PROXY = "http://user:pass@sg1.singaporemobileproxy.com:45001"

async def measure_page_performance(url: str) -> dict:
    """measure TTFB and total load time through SMP"""
    headers = {
        "User-Agent": "Mozilla/5.0 (Linux; Android 14; SM-G998B) AppleWebKit/537.36 (KHTML, like Gecko) Chrome/125.0.0.0 Mobile Safari/537.36",
        "Cache-Control": "no-cache",
    }
    result = {"url": url, "ttfb_ms": None, "total_ms": None, "status": None, "error": None}
    start = time.monotonic()
    try:
        async with httpx.AsyncClient(proxy=PROXY, timeout=30) as client:
            # use streaming to measure TTFB separately
            async with client.stream("GET", url, headers=headers) as response:
                ttfb = (time.monotonic() - start) * 1000
                result["ttfb_ms"] = round(ttfb)
                result["status"] = response.status_code
                content = await response.aread()
                result["total_ms"] = round((time.monotonic() - start) * 1000)
                result["content_length"] = len(content)
    except Exception as e:
        result["error"] = str(e)
    return result

results from practice: an online store discovered that from Singtel LTE specifically, TTFB spiked 150-200ms during evening peak hours (7-10pm), due to CDN routing differences between Singtel’s network and the generic Singapore IP ranges used by their datacenter-based synthetic monitors. reconfiguring CDN origin routing based on this data reduced median TTFB by 18% for mobile users and correlated with a 4% improvement in mobile conversion rate.

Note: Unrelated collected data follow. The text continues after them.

import Mathlib
import HarnessLib
import Literature.NumberTheory.Sieve.IwaniecAlmostPrimesProp1Corollary
import Literature.NumberTheory.Sieve.IwaniecAlmostPrimesMertens
import Literature.NumberTheory.Sieve.IwaniecAlmostPrimesWeightedSum
import Summits.Parity.BatemanHorn.Theses.IsogenyRedei

/-!
# Route IsogenyRedei — the WALL LEMMA with Chebyshev's constant (item stmt-Parity-11618)

Quantitative companion of `IsogenyRedeiWallLemmaMass.lean`: the classical Chebyshev–Markov–Hooley
mass bound for `t² + 1`, with its explicit constant.  Main statements:
`isogenyRedei_wallLemma_card_largePrimeFactor_le` (`#{t ≤ x : some prime p ∣ t²+1, p > x^{1+ε}}
≤ x/(1+ε) + C·x/log x`), and for every `ε, δ > 0` eventually `(ε/(1+ε) − δ)·x ≤ #{t ≤ x : P⁺(t²+1)
≤ x^{1+ε}}` (`…_friable_density_ge`) and `(ε/(1+ε) − δ)·x ≤ #{t ≤ x : every p ∣ t²+1 has
p·x^{1-ε} < t²+1}` (`…_dominantFree_density_ge`, the item's dominant-free = split-block class;
its conjectural density is the Dickman mass `1 − log(2/(1+ε))`, Martin 2002 under Hypothesis UH).

Argument (Chebyshev 1895/Markov; Hooley, Acta Math. 117 (1967) §2): with
`s_x(t) := Σ_{p ∣ t²+1 prime, p ≤ x} log p`, exchanging summations and using Mertens' theorem for
the roots `ρ(p)` of `ν² + 1 ≡ 0 (mod p)` (tree: `Iwaniec1978.RhoMertensStrong_holds`), the trivial
remainder estimate `|r(x; p)| ≤ ρ(p)` (tree: `Iwaniec1978.abs_rem_le_rho`), `ρ(p) ≤ 2` and
`θ(x) ≤ x log 4` (Mathlib) gives `Σ_{t ≤ x} s_x(t) ≥ x log x − C₁x`; while `s_x(t) ≤ 2 log x + log 2`
always and `s_x(t) ≤ (1−ε) log x + log 2` whenever a prime `q > x^{1+ε}` divides `t²+1`, or `t²+1`
is dominant (`q·x^{1-ε} ≥ t²+1`) with `t²+1 > x^{2-ε}`.  Counting gives
`#B·(1+ε) log x ≤ x log x + (C₁ + log 2)x` for any set `B` of such `t`.
-/


namespace Summit.Parity.BatemanHorn.Theorems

scenario 7: building industry datasets from open sources

who this is for: data science teams, market researchers, content analysts. building high-quality training or analytics datasets from publicly available product catalogues, price histories, business listings, and open content sources.

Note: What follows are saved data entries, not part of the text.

import Summits.CriticalPhenomena.PercolationContinuityZ3.Theorems.PercNearOneGluingNoHeavyLowerTailQ44VertexCoverLawW
import Summits.CriticalPhenomena.PercolationContinuityZ3.Theorems.PercNearOneGluingNoHeavyLowerTailQ44TTConeUniversalDU
import Summits.CriticalPhenomena.PercolationContinuityZ3.Theorems.PercNearOneGluingNoHeavyLowerTailQ44AbstractCountSockets

/-!
# Row `D_U` holds on the vertex-cover class, for all `n` (law level)

Support file for crux `stmt-CriticalPhenomena-4575` (row `W = 2·Q44` of the master family), seat `prim-bnk-1` gen 40; memo
`run/shared/lean/prim/prim-l12/FROM-prim-bnk-1-gen40-FIBRE-BRIDGE.md`.  Step (iv), the instantiation of the generic
vertex-cover bridge `VCCone.sum_kernel_cell_nonneg_of_vertexCover` (`…Q44VertexCoverLaw`) for the kernel `kDU = kerQ44 + kerQ44ᵀ`:
the good tables are those mapping `kDU` into the 35-ray terminal-edge cone (`VCCone.tactList_botbot_nonneg_DU`,
`…Q44TTConeUniversal`); star tables are good by the 81 accepted certificates `VCCone.inCone_starOp_DU` (`…Q44TTConeStarOpsW`) via
the table identity `starTab_eq_starOpDU`, and free terminal-pair tables are the generators `gadget 0…5`, good by the invariance
certificate `VCCone.invariant_DU` (`…Q44VertexCoverConeW`).

**THEOREM (`q44_cells_of_vertexCover`).**  For every `n`, every weight `w : Sym2 (Fin n) → [0,1]` and all pairwise distinct
marked points `a b c y` such that `w {u,v} = 0` whenever `u, v ∉ {a,b,c,y}` (the marked points form a vertex cover of the support
of `w`; e.g. every weighted `K_{2,m}`-, `K_{3,m}`-, `K_{4,m}`-type graph with arbitrary extra terminal–terminal edges):
`2(c₁₁c₉ + c₁₁c₈ + c₆c₈ + c₆c₁ + c₁c₈) + (c₂c₁₃ + c₁c₁₃ + c₅c₁₂ + c₁c₁₂ + c₆c₁₀ + c₆c₇ + c₂c₁₀ + c₅c₇) ≤ 2(c₁₁ + c₁₄)c₀`,
i.e. CONJECTURE W (`prim-nh-lead-4575` INEQ-CLAIMS; `TwoCopyMono.sum_kerQ44_cell` form) on this class.  No sorries, no named facts;
standard axioms + `Lean.ofReduceBool` (the two table identities by `native_decide` — computational; the cited certificates likewise).
-/

namespace Summit.CriticalPhenomena.PercolationContinuityZ3.Theorems

namespace VCCone

open TwoCopyMono FourPointAtoms Literature.Probability.Percolation

variable {n : ℕ}

/-- Certificate denominators for the 81 star operators against the `DU` cone (data from the seat's gen-39 exact LP run, index =
`starIdx` code; re-verified here by `native_decide`). [this work] -/
def vcDStarDUTab : Array ℕ :=
  #[1, 1, 1, 1, 1, 1, 1, 1, 1, 1, 1, 1, 1, 1, 1, 1, 1, 1, 1, 1, 1, 1, 1, 1, 1, 1, 2, 1, 1, 1, 1, 1, 1, 1, 1, 1, 1, 1, 1, 1, 1, 1, 1, 1, 1, 1, 1, 1, 1, 1, 1, 1, 1, 1, 1, 1, 1, 1, 1, 1, 1, 1, 4, 1, 1, 1, 1, 1, 1, 1, 1, 1, 1, 1, 2, 1, 1, 1, 2, 1, 1]

/-- Denominator `i` (positive). [this work] -/
def vcDStarDU (i : Fin 81) : ℕ := max 1 (vcDStarDUTab[i.1]!)

/-- Sparse certificate coefficients `(ray, multiplicity)` for the 81 star operators against the `DU` cone. [this work] -/
def vcCertStarDUTab : Array (List (ℕ × ℕ)) :=
  #[[(0, 1)], [(0, 1)], [(0, 2)], [(0, 1)], [], [(1, 1)], [(0, 2)], [(1, 1)], [(0, 2), (1, 1)], [(0, 1)], [], [(2, 1)], [], [], [], [(4, 1)], [], [(12, 1)], [(0, 2)], [(2, 1)], [(0, 2), (2, 1)], [(4, 1)], [], [(9, 1)], [(0, 2), (4, 1)], [(7, 1)], [(1, 2), (2, 3), (4, 2), (7, 1)], [(0, 1)], [], [(3, 1)], [], [], [], [(5, 1)], [], [(16, 1)], [], [], [], [], [], [], [], [], [], [(6, 1)], [], [(17, 1)], [], [], [], [(20, 1)], [], [(32, 1)], [(0, 2)], [(3, 1)], [(0, 2), (3, 1)], [(5, 1)], [], [(10, 1)], [(0, 2), (5, 1)], [(8, 1)], [(0, 1), (1, 3), (3, 4), (5, 4), (8, 2), (10, 2)], [(6, 1)], [], [(14, 1)], [], [], [], [(19, 1)], [], [(28, 1)], [(0, 2), (6, 1)], [(11, 1)], [(2, 3), (3, 2), (6, 2), (14, 1)], [(18, 1)], [], [(24, 1)], [(4, 2), (5, 3), (6, 2), (20, 1)], [(21, 1)], [(11, 1), (12, 1), (13, 1), (15, 2)]]

/-- Certificate coefficients. [this work] -/
def vcNuStarDU (i : Fin 81) (l : Fin 33) : ℕ := ((vcCertStarDUTab[i.1]!).map fun p => if p.1 = l.1 then p.2 else 0).sum

/-- The 81 membership inequalities for the `DU` kernel, stated on the star-operator TABLES of the `W` file (the tables do not depend on the
kernel) (finite check). [this work] -/
theorem vcStarCertDU_le : ∀ i : Fin 81, ∀ x y : Fin 15,
    (∑ l : Fin 33, (vcNuStarDU i l : ℤ) * raysDU l x y) ≤ (vcDStarDU i : ℤ) * tact (starOpW i) kDU x y := by
  native_decide

/-- Every star operator maps `kDU` into the `DU` cone. [this work] -/
theorem inCone_starOpW_DU (i : Fin 81) : InCone raysDU (tact (starOpW i) kDU) :=
  ⟨⟨vcDStarDU i, by unfold vcDStarDU; exact lt_max_of_lt_left Nat.one_pos, vcNuStarDU i, vcStarCertDU_le i⟩⟩

/-- Star tables map `kDU` into the `DU` cone. [this work] -/
theorem inCone_starTab_DU (A F : Finset (Fin 4)) (h : Disjoint A F) : InCone raysDU (tact (starTab A F) kDU) := by
  have e : starTab A F = starOpW (starIdx A F) := funext fun s => funext fun t => starTab_eq_starOpW A F h s t
  rw [e]
  exact inCone_starOpW_DU _

/-- Free terminal-pair tables map `kDU` into the `DU` cone. [this work] -/
theorem inCone_pairTab_DU (k k' : Fin 4) (h : k ≠ k') : InCone raysDU (tact (pairTab k k') kDU) := by
  have e : pairTab k k' = gadget ⟨(pidx k k').1, lt_trans (pidx k k').2 (by decide)⟩ :=
    funext fun s => funext fun t => pairTab_eq_gadget k k' h s t
  rw [e, ← act_eq_tact]
  exact inCone_act raysDU invariant_DU inCone_kDU _

/-- **ROW `D_U` ON THE VERTEX-COVER CLASS (all `n`).**  For pairwise distinct marked points of a finite weighted graph whose
weight vanishes on all pairs of non-marked vertices:
`c₂(c₁₀+c₁₃)+c₃(c₁₀+c₁₂)+c₄(c₇+c₁₃)+c₅(c₇+c₁₂) ≤ 2·c₀c₁₄` (the eight darts) (the form of
`TwoCopyMono.packDU_of_goodKernel`). [this work] -/
theorem packDU_of_vertexCover (a b c y : Fin n) (hq : Function.Injective (quad a b c y))
    (w : Sym2 (Fin n) → unitInterval)
    (hVC : ∀ u v : Fin n, (∀ k, quad a b c y k ≠ u) → (∀ k, quad a b c y k ≠ v) → (w s(u, v) : ℝ) = 0) :
    cell w a b c y 2 * (cell w a b c y 10 + cell w a b c y 13) + cell w a b c y 3 * (cell w a b c y 10 + cell w a b c y 12) +
        cell w a b c y 4 * (cell w a b c y 7 + cell w a b c y 13) + cell w a b c y 5 * (cell w a b c y 7 + cell w a b c y 12) ≤
      2 * (cell w a b c y 0 * cell w a b c y 14) := by
  have h : 0 ≤ ∑ i : Fin 15, ∑ j : Fin 15, (kDU i j : ℝ) * cell w a b c y i * cell w a b c y j :=
    sum_kernel_cell_nonneg_of_vertexCover a b c y hq kDU (fun G => InCone raysDU (tact G kDU))
    (fun Gs hGs => tactList_botbot_nonneg_DU Gs hGs []) inCone_starTab_DU inCone_pairTab_DU w hVC
  have e : ∀ i j : Fin 15, (kDU i j : ℝ) = (kerDU i j : ℝ) := fun i j => by
    simp only [kDU, kerDU]
  simp_rw [e] at h
  rw [sum_kerDU_cell] at h
  linarith

/-- **General socket: block TT-dominance ⟹ Conjecture W, law level.**  For ANY finite weighted graph and pairwise distinct marked
points: if the pairs of nonzero weight are labelled (`blk`) so that pairs with different labels share only marked vertices (e.g. label
= internal connected component of the support), and every block table of every supported fibre maps `kDU` into the 35-ray `W` cone
(the seat's conjecture TD, memo gen 39 §1; certified for all blocks with ≤ 4 internal vertices), then `Σ kDUᵢⱼ cellᵢ cellⱼ ≥ 0`,
i.e. Conjecture W for that graph. [this work] -/
theorem sum_kDU_cell_nonneg_of_goodBlocks (a b c y : Fin n) (hq : Function.Injective (quad a b c y))
    (w : Sym2 (Fin n) → unitInterval) {β : Type*} [DecidableEq β] (blk : Sym2 (Fin n) → β)
    (hsep : ∀ e e' : Sym2 (Fin n), (w e : ℝ) ≠ 0 → (w e' : ℝ) ≠ 0 → blk e ≠ blk e' →
      ∀ v : Fin n, v ∈ e → v ∈ e' → ∃ k, quad a b c y k = v)
    (hgood : ∀ M C : Finset (Sym2 (Fin n)), Disjoint C M → (∀ e ∈ C ∪ M, (w e : ℝ) ≠ 0) →
      ∀ l ∈ (M ∪ C).image blk,
        InCone raysDU (tact (blockTab a b c y (M.filter fun e => blk e = l) (C.filter fun e => blk e = l)) kDU)) :
    0 ≤ ∑ i : Fin 15, ∑ j : Fin 15, (kDU i j : ℝ) * cell w a b c y i * cell w a b c y j := by
  classical
  apply sum_kernel_cell_nonneg_of_supported_fibres a b c y w
  intro M C hCM hsupp
  have hL : ∀ T ∈ M.powerset, liftK kDU (prof a b c y ↑(C ∪ T)) (prof a b c y ↑(C ∪ (M \ T))) =
      kDU (cellOf a b c y ↑(C ∪ T)) (cellOf a b c y ↑(C ∪ (M \ T))) := fun T _ => liftK_prof kDU a b c y _ _
  rw [Finset.sum_congr rfl hL]
  have hsep' : ∀ e ∈ M ∪ C, ∀ e' ∈ M ∪ C, blk e ≠ blk e' → ∀ v : Fin n, v ∈ e → v ∈ e' → ∃ k, quad a b c y k = v :=
    fun e he e' he' hne => hsep e e' (hsupp e (by rwa [Finset.union_comm] at he))
      (hsupp e' (by rwa [Finset.union_comm] at he')) hne
  rw [fibre_factor a b c y blk ((M ∪ C).image blk).toList kDU M C (Finset.nodup_toList _)
    (fun e he => Finset.mem_toList.2 (Finset.mem_image_of_mem _ he)) hsep', cellOf_empty a b c y hq]
  refine tactList_botbot_nonneg_DU _ (fun G hG => ?_) []
  obtain ⟨l, hl, rfl⟩ := List.mem_map.1 hG
  exact hgood M C hCM hsupp l (Finset.mem_toList.1 hl)

end VCCone

end Summit.CriticalPhenomena.PercolationContinuityZ3.Theorems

why mobile proxies help at scale: the volume required for dataset collection (millions of pages) makes robust anti-bot evasion essential. datacenter IPs are blocked within thousands of requests on any major property. residential IPs at this volume become expensive. mobile proxies with careful rate limiting and rotation handle the scale sustainably.

dataset collection architecture:

import asyncio
import json
import sqlite3
from asyncio import Queue
from datetime import datetime

class DatasetCollector:
    """
    producer-consumer architecture for large-scale dataset collection.
    producer enqueues URLs, multiple workers consume with concurrency control.
    """

    def __init__(self, proxy_url: str, workers: int = 6, delay: float = 3.0):
        self.proxy_url = proxy_url
        self.workers = workers
        self.delay = delay
        self.queue: Queue = Queue()
        self.results = []

    async def producer(self, url_list: list[str]) -> None:
        for url in url_list:
            await self.queue.put(url)
        # signal completion
        for _ in range(self.workers):
            await self.queue.put(None)

    async def worker(self, worker_id: int) -> None:
        while True:
            url = await self.queue.get()
            if url is None:
                break
            result = await self._fetch(url, worker_id)
            if result:
                self.results.append(result)
            await asyncio.sleep(self.delay + (worker_id * 0.3))  # stagger workers

    async def _fetch(self, url: str, worker_id: int) -> dict | None:
        headers = {
            "User-Agent": "Mozilla/5.0 (Linux; Android 14; SM-G998B) AppleWebKit/537.36 (KHTML, like Gecko) Chrome/125.0.0.0 Mobile Safari/537.36",
        }
        try:
            async with httpx.AsyncClient(proxy=self.proxy_url, timeout=20) as client:
                resp = await client.get(url, headers=headers)
                if resp.status_code == 200:
                    return {"url": url, "html": resp.text, "scraped_at": datetime.utcnow().isoformat()}
        except Exception as e:
            print(f"worker {worker_id}: {url} failed: {e}")
        return None

    async def run(self, url_list: list[str]) -> list[dict]:
        import httpx  # imported here for clarity
        self.proxy_url = self.proxy_url
        await asyncio.gather(
            self.producer(url_list),
            *[self.worker(i) for i in range(self.workers)],
        )
        return self.results


async def main():
    import httpx
    collector = DatasetCollector(
        proxy_url="http://user:pass@sg1.singaporemobileproxy.com:45001",
        workers=6,
        delay=3.0,
    )
    urls = ["https://example.sg/product/1", "https://example.sg/product/2"]  # your URL list
    results = await collector.run(urls)
    print(f"collected {len(results)} pages")

asyncio.run(main())

results from practice: a team collected an open corpus of 9.7 million product cards across 14 categories, running 6 workers at approximately 45 successful requests per second total throughput (across all workers and ports). with SMP: proportion of “dirty” HTML (malformed, truncated, or CAPTCHA pages) decreased by 19% compared to residential proxies used previously, because stable mobile markup is more consistently formed than the sometimes-degraded desktop responses that residential IPs receive under load. a category classifier trained on mobile-snapshot HTML improved F1 by 3.4 percentage points over the previous datacenter-scraped dataset, likely because the mobile layouts have more consistent structure.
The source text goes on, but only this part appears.